If \( \Delta G^{\circ} \) is negative, the reaction is spontaneous and will proceed on its own.
In the context of redox reactions, the formula for calculating Gibbs free energy is:

• \( \Delta G^{\circ} = -nFE \)

Here, \( n \) represents the number of moles of electrons exchanged in the reaction.
\( F \) is the Faraday constant, which is approximately 96,500 C/mol, and \( E \) is the overall cell potential (or "emf").
By plugging in the known values into this equation, you can determine whether the reaction between specific ions, like \( \text{Ce}^{4+} \) and \( \text{Fe}^{2+} \), will be spontaneous.

Standard reduction potentials are key to understanding redox reactions. They measure how likely a species is to gain electrons and be reduced.
This potential is measured in volts (V) under standard conditions, and each element has a unique reduction potential value, found in electrochemical series tables.
To determine which species will be the oxidizing agent and which will be the reducing agent, you can compare their reduction potentials:

• A high reduction potential means a stronger tendency to gain electrons (strong oxidant).
• A low reduction potential indicates a tendency to lose electrons (strong reductant).
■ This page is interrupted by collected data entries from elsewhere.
import Summits.Ventures.QEC.Theorems.BB72DistanceCertificateTarget
import Summits.Ventures.QEC.Census.BB.Claims
import Literature.InformationTheory.QuantumCodes.CSSFiniteSizeBounds
import HarnessLib

/-!
# Certified finite-size logical-error bounds for the bivariate-bicycle codes `[[72,12,6]]` (KERNEL,
# unconditional) and `[[144,12,12]]` (given its parameter claim)

Venture QEC, `Summits/Ventures/QEC/Thresholds/` (LADDER-QEC rung Q5 meets the census: the first NOISE
statements about the cell's flagship codes; qec-lit-2 gen 3). HONEST FRAMING. What is certified here is an
UPPER BOUND on the logical failure probability of one error type (`Z`-errors: detected by `H^X`, trivial iff
in `rs H^Z`) under (i) independent errors of rate `p ≤ 1/2` with ANY minimum-weight decoder, (ii) independent
erasures of rate `y`, (iii) `T` rounds of noisy syndrome measurement with `q = p` and ANY minimum-weight
space-time decoder — by the Dumer–Kovalev–Pryadko cluster expansion at check weight `6`
(`Literature/…/CSSFiniteSizeBounds.lean`: `BB.zFailureProb_le`, `BB.zErasureProb_le`,
`BB.zPhenomFailureProb_le`), fed with the CERTIFIED distance. Tiers: the `[[72,12,6]]` rows use the KERNEL
theorem `bb72_d : BB.bb72.d = 6` (`BB72DistanceCertificateTarget.lean`, no `native_decide` in its cone) and
are UNCONDITIONAL; the `[[144,12,12]]` rows take the parameter claim `BB144_12_12_claim` as a HYPOTHESIS `h`
(it is discharged in `BB144DistanceCertificateTarget.lean` at tier CHECKED-native, which this kernel-tier file
deliberately does not import). The bounds are rigorous but NOT tight (union bounds; e.g. `[[144,12,12]]` at
`p = 10⁻³`: `P_fail ≤ 57.6·(100 p(1-p))⁶ ≈ 5.7·10⁻⁵` per error type); Monte Carlo pseudo-thresholds are the
VALIDATED column and are not comparable statements. `P_fail` here is the tree's failure sum
`Σ_{e : ¬ D.Corrects} bernoulliWeight p (supp e)` (code capacity), `ErasureDecoder.uncorrectableProb`
(erasures), `CSSPhenom.phenomFailureProb` (noisy measurement).

## References

* [DumerKovalevPryadko2015] I. Dumer, A. A. Kovalev, L. P. Pryadko, PRL 115 (2015) 050502, Thm 2, Thm 3, p. 5.
* [BravyiEtAl2024] S. Bravyi et al., Nature 627 (2024) 778, Table 1 (`[[72,12,6]]`, `[[144,12,12]]`).
-/

noncomputable section
import Summits.HubbardSuperconductivity.HubbardSuperconductivity.Theorems.AnisotropyChordTransferFibre3FinXBSym

/-!
# Route `AnisotropyChord` / H0 rotor rung: FIN combined (rows `N₁` + C) certificate at `L = 18` — cell facts, part `du`

Kernel facts `xbcCellAny 18 (49/50) 20 la lb (c, bn) = true` (via the symmetric-table evaluator `xbcCellAnyW` of `…FinXBSym`: `rw [← xbcCellAnyW_eq]; decide +kernel`, zero data) for 1 λ-cells of the per-`L` cover
(`…FinXCCover.xbcCheck`; cell design: p3 g6 (g5 generator) scratch `xbc_design.py`, mirrors `xb_mirror.py`/`xc_mirror.py`); assembled in `…FinXBCEighteen`.
Prover seat `hubbard-h0-rotor-p3` g5; helper for piece A = stmt-HubbardSuperconductivity-23918 of rung 19089 (`--supports`, helper class).
WHAT THIS IS NOT: nothing here proves superconductivity in the Hubbard model (rotor TARGET as worded stays FALSE, g15 verdict); kernel facts for the FIN certificate of two hypotheses (rows `N₁`, C) of ONE conditional reduction.  Tree imports only; no sorry, no new axioms.
-/

set_option linter.dupNamespace false

namespace Summit.HubbardSuperconductivity.HubbardSuperconductivity.Theorems.AnisotropyChord.Transfer.Fibre3

namespace FinXB

set_option maxHeartbeats 4000000 in
/-- kernel fact: cell 138 at `L = 18` (certified, c = (1/2 : ℚ), b = 25/20). [folklore] -/
theorem xbc18_138 : xbcCellAny 18 (49/50 : ℚ) 20 5139573728190293 5268063071395051 ((1/2 : ℚ), (25 : ℕ)) = true := by
  rw [← xbcCellAnyW_eq]
  decide +kernel

end FinXB

end Summit.HubbardSuperconductivity.HubbardSuperconductivity.Theorems.AnisotropyChord.Transfer.Fibre3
In the given example, \( \text{Ce}^{4+} \) has a higher reduction potential than \( \text{Fe}^{3+} \), making it a robust oxidant.
This means that in a reaction between \( \text{Ce}^{4+} \) and \( \text{Fe}^{2+} \), \( \text{Ce}^{4+} \) will likely gain electrons, while \( \text{Fe}^{2+} \) will lose them, leading to the redox reaction: \( \text{Ce}^{4+} + \text{Fe}^{2+} \rightarrow \text{Ce}^{3+} + \text{Fe}^{3+} \).
Knowing the standard reduction potentials, we can also calculate the overall cell potential (\( E \)) which is vital for \( \Delta G^{\circ} \).

The equilibrium constant, \( K_c \), gives us insight into the position of a chemical equilibrium. It tells us the ratio of concentrations of the products to reactants at equilibrium.
For a redox reaction, \( K_c \) can be found using the relationship with Gibbs free energy:

• \( \Delta G^{\circ} = -RT \ln{K} \)

Here, \( R \) is the universal gas constant \( (8.314 \, \text{J/(K mol)}) \), while \( T \) is the temperature in Kelvin.
Rearranging the equation to solve for \( K \), we get:

• \( K = e^{(-\Delta G/RT)} \)

A large \( K_c \) value typically indicates that the equilibrium strongly favors the formation of products.
For the exercise, once you calculate \( \Delta G^{\circ} \) using the values of \( E \), \( n \), and \( F \), you can determine \( K_c \) and predict the extent to which the reaction will occur. The greater the \( K_c \), the more the reaction will shift towards producing more products at equilibrium.